[Stored data]
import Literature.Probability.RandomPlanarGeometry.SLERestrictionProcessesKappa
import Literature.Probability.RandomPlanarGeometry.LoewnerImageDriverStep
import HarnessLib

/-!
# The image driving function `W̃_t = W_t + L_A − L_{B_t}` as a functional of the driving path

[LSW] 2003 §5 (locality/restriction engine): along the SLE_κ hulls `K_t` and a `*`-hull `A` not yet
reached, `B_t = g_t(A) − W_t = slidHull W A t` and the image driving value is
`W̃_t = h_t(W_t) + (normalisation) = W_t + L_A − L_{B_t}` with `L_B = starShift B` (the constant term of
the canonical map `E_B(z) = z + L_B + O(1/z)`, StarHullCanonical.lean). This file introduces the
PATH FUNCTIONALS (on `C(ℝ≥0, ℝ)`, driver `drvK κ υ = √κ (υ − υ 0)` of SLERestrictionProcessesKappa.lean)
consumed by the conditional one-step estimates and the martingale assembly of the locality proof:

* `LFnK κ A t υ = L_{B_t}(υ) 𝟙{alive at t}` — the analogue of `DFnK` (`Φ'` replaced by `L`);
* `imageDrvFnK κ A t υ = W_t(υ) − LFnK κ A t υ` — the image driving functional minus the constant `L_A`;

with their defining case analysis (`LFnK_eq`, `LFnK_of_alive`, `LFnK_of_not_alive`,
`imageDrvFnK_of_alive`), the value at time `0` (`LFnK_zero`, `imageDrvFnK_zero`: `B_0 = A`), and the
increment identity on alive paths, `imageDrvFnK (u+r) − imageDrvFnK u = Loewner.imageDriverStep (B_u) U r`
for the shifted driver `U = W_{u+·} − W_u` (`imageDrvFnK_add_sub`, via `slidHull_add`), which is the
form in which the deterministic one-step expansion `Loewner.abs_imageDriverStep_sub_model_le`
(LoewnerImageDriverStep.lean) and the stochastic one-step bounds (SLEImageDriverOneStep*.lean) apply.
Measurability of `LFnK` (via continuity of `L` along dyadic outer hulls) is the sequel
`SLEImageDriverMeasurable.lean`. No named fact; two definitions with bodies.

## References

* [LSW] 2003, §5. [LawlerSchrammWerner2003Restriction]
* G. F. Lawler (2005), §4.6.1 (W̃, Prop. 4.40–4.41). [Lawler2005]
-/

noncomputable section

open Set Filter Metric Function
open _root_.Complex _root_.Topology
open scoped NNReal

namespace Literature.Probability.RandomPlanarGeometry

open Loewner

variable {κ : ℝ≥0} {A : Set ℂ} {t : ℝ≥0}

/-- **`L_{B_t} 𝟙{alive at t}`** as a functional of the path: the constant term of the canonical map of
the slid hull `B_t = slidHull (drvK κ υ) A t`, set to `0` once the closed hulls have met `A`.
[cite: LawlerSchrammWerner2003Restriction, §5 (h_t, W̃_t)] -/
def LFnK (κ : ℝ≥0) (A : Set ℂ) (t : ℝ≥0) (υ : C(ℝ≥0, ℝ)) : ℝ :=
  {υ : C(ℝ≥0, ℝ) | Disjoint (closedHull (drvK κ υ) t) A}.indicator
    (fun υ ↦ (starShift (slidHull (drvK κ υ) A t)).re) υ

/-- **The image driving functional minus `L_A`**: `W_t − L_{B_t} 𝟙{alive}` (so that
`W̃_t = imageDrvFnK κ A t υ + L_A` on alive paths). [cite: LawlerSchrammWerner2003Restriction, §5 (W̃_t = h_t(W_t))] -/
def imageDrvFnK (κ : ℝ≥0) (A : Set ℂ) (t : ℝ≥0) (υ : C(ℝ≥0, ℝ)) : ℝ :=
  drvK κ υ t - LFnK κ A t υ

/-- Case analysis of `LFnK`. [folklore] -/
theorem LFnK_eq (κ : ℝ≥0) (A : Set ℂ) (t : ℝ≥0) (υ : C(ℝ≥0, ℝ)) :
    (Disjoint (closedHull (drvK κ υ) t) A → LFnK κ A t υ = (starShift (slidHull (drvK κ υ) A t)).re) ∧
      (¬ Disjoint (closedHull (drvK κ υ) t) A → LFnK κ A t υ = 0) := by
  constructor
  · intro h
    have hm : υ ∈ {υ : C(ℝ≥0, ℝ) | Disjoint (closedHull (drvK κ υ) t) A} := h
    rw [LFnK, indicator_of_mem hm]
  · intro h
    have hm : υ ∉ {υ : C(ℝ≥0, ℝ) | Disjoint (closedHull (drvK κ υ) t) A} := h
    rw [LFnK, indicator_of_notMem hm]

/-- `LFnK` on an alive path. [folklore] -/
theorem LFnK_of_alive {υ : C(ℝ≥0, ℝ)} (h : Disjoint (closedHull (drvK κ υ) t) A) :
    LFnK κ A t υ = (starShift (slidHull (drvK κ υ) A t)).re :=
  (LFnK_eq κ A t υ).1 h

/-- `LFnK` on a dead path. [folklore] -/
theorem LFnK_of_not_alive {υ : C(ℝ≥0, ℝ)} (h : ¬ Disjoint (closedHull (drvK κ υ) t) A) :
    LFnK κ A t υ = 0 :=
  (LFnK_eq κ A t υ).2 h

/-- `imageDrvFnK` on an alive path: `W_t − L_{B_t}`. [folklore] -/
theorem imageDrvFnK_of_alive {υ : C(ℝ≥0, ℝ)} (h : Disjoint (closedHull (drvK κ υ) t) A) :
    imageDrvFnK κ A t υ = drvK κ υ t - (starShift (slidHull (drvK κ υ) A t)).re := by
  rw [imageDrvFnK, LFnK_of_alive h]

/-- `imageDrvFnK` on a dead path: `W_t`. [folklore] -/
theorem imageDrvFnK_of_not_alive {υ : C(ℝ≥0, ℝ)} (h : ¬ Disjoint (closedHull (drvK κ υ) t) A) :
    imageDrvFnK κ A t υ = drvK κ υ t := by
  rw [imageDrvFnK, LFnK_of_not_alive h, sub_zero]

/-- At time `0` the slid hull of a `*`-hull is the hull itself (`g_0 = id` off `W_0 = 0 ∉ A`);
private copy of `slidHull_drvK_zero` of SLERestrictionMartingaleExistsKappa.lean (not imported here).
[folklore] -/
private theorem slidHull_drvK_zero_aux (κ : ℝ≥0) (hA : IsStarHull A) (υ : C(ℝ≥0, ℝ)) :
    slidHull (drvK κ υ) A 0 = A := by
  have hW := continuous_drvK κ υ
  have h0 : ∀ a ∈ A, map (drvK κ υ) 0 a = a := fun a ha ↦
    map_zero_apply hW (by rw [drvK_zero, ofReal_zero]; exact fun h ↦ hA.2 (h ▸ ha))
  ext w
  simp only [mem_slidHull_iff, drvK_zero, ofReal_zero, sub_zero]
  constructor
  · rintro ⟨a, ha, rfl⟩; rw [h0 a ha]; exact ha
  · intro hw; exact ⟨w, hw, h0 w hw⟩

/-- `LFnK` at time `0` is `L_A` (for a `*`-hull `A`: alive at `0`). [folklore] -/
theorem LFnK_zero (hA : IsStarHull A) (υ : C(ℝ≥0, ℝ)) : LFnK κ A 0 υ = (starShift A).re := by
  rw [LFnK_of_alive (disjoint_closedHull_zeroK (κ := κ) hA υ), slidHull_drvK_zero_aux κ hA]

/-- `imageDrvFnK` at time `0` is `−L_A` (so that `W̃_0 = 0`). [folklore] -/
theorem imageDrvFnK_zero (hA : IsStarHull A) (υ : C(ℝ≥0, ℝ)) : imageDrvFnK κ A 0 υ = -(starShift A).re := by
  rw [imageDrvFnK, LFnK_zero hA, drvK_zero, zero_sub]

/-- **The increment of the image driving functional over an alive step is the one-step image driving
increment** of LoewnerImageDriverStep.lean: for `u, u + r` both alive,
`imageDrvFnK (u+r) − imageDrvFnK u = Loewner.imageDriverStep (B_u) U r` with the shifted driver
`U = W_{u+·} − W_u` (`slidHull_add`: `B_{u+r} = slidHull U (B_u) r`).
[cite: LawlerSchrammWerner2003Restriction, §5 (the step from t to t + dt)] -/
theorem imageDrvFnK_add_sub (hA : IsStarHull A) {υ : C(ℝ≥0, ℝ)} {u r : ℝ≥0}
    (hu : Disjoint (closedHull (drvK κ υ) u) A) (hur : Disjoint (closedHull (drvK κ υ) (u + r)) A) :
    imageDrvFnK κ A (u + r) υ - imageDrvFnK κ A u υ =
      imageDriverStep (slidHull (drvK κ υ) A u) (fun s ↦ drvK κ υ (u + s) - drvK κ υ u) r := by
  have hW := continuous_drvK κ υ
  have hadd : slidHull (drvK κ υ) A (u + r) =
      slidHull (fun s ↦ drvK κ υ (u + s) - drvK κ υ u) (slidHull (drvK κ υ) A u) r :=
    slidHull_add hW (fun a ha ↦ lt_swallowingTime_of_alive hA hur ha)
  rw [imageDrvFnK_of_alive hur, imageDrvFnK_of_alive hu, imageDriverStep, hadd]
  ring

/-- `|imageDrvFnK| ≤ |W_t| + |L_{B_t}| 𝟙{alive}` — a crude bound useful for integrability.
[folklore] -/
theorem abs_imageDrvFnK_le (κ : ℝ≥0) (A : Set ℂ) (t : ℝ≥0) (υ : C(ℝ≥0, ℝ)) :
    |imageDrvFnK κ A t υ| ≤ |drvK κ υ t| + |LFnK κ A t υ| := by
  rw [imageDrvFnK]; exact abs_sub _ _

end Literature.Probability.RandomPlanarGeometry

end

Problem statement => Your reply should be only the count of lines in the entries above that contain the word "locality".

Problem solution => 2